# Your task
Repeat exactly the lines below that lie between the line with "rw [Function.comp_apply, hΨ, hGc]" and the line with "have hF' : ∀", counting both of those lines as part of the answer.

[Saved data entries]
------

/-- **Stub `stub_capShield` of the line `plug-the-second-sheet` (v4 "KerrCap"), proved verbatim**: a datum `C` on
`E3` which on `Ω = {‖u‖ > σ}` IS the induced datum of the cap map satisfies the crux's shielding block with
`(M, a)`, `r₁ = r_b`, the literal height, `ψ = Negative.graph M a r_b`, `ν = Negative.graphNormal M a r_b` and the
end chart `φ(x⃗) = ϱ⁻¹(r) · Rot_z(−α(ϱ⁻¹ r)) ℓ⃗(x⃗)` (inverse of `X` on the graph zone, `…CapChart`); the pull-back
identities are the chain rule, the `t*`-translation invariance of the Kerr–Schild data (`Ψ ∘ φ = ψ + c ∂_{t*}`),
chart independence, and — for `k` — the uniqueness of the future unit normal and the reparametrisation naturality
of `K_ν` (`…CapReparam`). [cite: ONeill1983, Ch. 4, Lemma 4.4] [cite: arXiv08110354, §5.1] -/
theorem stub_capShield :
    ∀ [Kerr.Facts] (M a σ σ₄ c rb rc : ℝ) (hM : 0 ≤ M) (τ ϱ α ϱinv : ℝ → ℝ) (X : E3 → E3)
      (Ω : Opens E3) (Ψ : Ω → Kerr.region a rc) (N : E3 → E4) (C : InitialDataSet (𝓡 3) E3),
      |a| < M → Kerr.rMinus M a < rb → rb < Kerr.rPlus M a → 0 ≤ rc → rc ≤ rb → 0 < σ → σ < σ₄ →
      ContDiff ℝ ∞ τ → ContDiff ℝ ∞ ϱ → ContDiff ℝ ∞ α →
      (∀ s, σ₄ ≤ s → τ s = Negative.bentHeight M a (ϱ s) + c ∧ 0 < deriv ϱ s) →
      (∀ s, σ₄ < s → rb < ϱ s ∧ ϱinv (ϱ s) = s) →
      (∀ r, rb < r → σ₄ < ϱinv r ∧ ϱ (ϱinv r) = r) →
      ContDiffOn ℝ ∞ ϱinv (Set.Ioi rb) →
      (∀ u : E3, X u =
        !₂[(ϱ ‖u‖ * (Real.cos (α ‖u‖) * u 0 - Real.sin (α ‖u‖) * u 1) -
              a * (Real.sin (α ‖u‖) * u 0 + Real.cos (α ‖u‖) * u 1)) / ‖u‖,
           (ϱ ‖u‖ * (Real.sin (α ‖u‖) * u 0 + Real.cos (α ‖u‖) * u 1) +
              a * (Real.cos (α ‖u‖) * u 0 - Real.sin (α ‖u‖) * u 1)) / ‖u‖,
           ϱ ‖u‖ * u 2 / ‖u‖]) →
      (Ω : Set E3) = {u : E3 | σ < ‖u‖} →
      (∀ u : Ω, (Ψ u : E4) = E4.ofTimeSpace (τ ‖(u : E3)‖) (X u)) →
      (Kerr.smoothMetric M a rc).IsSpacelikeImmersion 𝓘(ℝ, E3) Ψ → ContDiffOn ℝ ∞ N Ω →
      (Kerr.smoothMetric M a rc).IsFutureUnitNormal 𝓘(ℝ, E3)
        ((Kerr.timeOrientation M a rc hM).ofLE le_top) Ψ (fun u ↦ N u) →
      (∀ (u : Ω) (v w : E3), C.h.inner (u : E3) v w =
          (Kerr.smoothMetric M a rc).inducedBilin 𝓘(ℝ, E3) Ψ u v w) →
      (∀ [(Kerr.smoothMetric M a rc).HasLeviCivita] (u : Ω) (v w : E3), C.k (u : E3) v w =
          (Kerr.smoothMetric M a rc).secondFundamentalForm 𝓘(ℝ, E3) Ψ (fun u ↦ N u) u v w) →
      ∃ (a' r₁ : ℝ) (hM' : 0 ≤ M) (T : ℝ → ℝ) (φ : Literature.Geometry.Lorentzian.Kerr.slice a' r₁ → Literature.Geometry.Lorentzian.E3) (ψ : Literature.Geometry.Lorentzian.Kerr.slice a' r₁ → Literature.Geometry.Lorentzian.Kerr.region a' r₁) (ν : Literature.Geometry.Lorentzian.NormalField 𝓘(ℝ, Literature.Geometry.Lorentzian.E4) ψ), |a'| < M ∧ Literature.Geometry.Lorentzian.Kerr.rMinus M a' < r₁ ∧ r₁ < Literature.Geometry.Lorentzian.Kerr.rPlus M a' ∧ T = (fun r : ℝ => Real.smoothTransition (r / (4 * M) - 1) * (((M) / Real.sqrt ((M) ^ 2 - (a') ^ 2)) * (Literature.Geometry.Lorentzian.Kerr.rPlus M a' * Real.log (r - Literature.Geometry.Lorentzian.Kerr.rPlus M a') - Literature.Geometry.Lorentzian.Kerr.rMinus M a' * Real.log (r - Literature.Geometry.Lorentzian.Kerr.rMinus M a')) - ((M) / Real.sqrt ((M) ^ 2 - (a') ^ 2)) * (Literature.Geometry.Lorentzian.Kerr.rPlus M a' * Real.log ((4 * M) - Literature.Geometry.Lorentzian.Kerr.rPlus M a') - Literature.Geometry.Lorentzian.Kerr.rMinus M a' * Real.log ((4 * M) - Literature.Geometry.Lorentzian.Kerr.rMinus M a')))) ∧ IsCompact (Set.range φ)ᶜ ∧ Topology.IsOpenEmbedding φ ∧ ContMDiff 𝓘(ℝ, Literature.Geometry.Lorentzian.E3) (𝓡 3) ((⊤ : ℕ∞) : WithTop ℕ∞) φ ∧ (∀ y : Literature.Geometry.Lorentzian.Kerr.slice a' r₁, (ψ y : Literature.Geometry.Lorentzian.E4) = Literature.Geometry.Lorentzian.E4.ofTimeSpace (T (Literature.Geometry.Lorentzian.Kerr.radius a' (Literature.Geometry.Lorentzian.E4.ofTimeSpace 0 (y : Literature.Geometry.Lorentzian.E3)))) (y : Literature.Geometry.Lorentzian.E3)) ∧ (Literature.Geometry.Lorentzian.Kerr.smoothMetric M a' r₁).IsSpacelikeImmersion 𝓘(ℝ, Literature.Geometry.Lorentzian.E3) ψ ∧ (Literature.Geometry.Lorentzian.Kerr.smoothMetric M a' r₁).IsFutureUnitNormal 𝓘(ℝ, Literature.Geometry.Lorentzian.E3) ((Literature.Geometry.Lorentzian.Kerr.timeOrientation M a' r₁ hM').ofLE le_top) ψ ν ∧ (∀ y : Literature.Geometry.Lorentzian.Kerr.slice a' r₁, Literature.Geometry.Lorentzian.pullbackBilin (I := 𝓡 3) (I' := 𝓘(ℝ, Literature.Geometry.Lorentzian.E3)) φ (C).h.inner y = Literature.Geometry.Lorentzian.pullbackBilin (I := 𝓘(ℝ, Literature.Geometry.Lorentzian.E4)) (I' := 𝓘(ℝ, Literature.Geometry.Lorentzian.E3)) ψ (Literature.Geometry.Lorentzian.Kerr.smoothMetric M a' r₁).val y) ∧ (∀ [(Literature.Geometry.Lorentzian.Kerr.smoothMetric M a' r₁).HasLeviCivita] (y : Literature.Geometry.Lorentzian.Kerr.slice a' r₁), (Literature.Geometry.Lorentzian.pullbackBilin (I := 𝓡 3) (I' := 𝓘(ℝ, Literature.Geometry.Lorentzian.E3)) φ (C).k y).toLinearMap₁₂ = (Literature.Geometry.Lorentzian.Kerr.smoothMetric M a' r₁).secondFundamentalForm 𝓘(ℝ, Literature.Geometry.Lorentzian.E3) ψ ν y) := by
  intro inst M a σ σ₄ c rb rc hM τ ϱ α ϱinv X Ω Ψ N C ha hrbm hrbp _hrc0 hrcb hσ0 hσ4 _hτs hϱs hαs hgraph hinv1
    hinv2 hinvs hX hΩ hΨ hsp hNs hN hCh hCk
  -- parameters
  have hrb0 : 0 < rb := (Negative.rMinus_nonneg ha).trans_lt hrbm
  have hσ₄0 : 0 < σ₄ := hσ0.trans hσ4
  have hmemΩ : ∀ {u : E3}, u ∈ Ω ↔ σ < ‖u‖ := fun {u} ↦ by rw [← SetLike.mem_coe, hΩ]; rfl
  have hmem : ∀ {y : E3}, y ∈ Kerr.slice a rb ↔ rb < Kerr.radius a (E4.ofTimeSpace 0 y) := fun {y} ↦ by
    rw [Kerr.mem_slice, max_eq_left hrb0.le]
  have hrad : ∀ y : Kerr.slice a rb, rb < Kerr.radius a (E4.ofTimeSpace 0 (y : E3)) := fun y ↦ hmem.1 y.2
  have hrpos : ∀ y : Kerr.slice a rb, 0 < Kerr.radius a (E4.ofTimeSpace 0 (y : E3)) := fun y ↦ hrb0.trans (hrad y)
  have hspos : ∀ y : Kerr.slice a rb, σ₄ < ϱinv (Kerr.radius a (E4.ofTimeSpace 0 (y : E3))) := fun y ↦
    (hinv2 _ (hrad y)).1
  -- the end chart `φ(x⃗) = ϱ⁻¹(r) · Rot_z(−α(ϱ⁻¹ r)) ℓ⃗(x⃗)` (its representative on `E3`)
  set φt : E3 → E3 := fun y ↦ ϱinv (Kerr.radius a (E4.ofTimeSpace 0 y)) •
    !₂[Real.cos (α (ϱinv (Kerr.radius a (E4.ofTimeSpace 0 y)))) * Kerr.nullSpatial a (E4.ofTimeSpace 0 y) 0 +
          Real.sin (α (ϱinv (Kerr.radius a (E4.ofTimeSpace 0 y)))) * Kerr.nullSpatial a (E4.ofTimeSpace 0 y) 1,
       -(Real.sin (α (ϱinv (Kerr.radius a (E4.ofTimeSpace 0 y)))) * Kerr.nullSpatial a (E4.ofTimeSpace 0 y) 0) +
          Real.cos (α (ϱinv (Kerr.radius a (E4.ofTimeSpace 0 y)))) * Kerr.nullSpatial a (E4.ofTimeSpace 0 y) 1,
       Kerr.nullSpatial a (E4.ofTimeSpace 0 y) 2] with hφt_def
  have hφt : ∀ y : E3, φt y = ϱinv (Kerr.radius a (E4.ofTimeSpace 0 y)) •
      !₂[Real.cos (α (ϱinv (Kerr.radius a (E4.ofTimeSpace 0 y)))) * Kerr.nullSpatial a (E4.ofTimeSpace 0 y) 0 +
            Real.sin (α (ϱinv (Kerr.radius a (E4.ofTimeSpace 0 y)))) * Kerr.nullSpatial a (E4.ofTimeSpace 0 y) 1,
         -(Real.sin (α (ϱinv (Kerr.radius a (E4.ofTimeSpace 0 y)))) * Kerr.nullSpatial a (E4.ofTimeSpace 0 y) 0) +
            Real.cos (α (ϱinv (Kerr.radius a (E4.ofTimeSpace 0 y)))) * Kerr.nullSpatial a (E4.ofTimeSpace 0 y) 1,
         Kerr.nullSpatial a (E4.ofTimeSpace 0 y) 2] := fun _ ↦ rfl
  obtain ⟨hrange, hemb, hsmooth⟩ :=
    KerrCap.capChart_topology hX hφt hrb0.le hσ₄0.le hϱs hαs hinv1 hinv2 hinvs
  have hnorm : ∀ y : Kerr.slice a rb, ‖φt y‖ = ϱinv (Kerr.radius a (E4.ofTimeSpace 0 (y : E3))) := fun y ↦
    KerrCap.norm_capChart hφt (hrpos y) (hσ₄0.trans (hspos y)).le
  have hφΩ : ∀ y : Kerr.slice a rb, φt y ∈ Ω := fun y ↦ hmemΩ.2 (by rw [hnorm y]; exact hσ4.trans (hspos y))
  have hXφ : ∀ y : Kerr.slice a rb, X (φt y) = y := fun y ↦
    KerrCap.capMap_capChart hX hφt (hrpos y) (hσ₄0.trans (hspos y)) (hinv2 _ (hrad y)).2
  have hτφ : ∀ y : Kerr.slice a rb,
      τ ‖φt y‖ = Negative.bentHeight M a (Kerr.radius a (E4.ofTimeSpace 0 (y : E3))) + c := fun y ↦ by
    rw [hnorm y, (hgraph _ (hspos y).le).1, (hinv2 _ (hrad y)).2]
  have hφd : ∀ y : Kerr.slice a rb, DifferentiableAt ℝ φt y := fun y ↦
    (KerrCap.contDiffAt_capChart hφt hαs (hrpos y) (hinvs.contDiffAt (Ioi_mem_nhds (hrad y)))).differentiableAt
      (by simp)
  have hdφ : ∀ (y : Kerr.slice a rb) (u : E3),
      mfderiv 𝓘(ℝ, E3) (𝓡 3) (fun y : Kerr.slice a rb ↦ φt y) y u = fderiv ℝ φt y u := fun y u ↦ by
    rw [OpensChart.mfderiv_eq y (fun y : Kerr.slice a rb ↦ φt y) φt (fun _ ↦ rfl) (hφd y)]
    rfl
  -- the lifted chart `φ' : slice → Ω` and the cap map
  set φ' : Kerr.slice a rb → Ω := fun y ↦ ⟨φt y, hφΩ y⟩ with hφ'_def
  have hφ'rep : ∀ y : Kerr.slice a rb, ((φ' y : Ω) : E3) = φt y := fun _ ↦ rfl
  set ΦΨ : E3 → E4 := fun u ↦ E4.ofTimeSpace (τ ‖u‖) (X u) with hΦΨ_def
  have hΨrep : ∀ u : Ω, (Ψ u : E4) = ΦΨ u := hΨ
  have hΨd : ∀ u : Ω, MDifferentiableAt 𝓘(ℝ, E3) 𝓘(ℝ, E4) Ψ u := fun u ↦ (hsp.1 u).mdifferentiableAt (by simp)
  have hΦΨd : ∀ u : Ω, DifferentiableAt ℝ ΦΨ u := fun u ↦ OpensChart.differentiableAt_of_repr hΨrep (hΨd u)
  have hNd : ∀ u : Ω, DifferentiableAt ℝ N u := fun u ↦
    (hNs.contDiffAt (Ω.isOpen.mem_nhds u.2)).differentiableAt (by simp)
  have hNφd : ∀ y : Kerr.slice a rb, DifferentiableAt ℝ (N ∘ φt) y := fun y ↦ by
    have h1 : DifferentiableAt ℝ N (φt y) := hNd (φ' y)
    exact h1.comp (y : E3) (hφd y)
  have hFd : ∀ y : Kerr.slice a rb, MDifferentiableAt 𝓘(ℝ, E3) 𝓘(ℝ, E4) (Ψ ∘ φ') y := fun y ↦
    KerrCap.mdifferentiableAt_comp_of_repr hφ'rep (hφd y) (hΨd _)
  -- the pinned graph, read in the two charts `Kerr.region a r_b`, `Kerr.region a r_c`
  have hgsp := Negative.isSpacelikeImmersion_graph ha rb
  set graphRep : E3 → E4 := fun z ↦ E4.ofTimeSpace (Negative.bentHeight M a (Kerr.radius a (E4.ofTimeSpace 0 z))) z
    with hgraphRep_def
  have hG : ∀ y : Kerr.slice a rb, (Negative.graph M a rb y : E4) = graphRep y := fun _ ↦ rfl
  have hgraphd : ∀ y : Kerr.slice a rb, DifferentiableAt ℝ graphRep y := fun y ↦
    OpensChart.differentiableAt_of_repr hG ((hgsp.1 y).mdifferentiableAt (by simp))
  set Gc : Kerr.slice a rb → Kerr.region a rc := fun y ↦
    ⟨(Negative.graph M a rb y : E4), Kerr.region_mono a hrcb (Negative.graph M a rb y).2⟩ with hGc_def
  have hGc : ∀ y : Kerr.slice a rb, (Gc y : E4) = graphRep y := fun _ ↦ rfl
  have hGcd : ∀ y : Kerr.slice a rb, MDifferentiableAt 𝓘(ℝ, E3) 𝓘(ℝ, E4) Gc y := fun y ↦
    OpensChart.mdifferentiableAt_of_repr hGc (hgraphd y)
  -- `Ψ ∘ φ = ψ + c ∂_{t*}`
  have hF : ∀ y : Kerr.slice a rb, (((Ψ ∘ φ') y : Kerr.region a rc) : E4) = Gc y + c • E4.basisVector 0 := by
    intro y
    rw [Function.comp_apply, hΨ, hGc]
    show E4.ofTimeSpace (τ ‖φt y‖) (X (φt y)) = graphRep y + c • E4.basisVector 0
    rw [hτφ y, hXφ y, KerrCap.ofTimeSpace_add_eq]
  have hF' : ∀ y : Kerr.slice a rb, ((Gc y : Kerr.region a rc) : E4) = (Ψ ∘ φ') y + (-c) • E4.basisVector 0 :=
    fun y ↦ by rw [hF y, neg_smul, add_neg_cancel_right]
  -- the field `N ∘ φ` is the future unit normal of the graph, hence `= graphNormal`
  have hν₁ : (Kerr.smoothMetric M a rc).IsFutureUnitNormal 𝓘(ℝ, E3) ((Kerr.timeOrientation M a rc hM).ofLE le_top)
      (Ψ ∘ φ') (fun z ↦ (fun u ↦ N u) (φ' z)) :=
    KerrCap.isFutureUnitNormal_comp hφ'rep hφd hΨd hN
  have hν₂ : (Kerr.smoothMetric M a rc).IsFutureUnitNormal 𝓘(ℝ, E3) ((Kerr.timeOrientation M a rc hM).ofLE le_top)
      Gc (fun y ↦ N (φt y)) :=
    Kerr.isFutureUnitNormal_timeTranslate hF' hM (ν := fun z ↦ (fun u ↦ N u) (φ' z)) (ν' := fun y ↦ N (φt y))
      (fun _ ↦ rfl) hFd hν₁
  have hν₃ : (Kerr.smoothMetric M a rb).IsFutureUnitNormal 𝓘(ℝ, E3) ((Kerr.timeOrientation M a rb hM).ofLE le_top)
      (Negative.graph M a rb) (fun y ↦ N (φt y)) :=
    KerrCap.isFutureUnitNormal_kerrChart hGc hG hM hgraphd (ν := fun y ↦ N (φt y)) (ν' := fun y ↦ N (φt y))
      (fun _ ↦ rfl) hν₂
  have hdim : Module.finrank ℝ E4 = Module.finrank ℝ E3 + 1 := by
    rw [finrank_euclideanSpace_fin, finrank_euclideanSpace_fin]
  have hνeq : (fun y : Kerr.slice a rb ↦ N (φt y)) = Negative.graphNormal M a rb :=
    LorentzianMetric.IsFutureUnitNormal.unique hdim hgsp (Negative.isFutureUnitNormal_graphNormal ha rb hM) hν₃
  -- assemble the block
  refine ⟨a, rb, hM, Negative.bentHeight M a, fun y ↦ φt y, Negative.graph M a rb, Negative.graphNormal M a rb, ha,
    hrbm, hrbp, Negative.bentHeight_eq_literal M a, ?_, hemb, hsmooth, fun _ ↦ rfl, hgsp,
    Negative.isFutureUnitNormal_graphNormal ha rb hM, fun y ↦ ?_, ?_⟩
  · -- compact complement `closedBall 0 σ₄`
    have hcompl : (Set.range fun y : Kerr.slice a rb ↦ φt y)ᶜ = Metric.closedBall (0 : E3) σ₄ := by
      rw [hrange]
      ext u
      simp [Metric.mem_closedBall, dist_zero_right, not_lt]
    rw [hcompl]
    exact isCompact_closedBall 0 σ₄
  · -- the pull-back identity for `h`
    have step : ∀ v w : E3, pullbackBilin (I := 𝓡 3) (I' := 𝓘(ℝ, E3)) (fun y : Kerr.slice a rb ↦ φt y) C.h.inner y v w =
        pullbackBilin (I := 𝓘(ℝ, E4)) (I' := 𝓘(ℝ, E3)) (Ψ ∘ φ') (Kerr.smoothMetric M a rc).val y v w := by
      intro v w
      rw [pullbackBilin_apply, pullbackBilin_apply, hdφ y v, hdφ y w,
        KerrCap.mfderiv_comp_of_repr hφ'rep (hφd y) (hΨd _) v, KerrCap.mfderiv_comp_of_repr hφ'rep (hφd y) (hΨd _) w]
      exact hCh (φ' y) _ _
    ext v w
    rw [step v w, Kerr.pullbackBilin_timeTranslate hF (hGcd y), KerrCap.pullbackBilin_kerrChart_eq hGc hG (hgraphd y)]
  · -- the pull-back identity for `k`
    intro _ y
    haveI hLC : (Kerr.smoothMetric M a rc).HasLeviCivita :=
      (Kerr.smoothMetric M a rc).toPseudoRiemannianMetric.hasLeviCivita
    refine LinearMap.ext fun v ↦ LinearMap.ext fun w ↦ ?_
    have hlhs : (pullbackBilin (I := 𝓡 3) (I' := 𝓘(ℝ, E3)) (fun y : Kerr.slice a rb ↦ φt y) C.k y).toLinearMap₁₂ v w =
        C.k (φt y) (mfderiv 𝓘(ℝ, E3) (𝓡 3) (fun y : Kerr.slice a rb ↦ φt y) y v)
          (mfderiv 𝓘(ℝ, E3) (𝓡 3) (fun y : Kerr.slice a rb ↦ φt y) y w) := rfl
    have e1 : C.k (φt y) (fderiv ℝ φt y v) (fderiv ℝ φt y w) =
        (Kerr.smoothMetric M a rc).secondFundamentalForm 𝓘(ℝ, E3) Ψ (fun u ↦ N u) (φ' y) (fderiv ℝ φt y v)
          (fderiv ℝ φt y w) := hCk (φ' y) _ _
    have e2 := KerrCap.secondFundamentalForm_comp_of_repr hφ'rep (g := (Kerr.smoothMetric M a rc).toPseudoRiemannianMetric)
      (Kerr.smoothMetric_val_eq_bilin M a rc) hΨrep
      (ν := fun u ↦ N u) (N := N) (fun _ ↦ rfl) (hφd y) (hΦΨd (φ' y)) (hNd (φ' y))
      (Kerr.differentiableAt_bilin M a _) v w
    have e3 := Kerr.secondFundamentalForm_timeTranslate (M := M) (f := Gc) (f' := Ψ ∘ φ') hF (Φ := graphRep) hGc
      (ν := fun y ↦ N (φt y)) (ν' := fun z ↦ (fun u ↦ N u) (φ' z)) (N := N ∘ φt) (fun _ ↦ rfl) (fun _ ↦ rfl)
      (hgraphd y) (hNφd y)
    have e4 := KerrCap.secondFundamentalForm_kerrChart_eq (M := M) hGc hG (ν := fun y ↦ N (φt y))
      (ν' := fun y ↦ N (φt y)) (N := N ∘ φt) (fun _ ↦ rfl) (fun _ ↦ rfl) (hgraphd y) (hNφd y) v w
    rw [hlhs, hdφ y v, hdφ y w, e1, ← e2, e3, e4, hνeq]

------

# Solution to this problem
    rw [Function.comp_apply, hΨ, hGc]
    show E4.ofTimeSpace (τ ‖φt y‖) (X (φt y)) = graphRep y + c • E4.basisVector 0
    rw [hτφ y, hXφ y, KerrCap.ofTimeSpace_add_eq]
  have hF' : ∀ y : Kerr.slice a rb, ((Gc y : Kerr.region a rc) : E4) = (Ψ ∘ φ') y + (-c) • E4.basisVector 0 :=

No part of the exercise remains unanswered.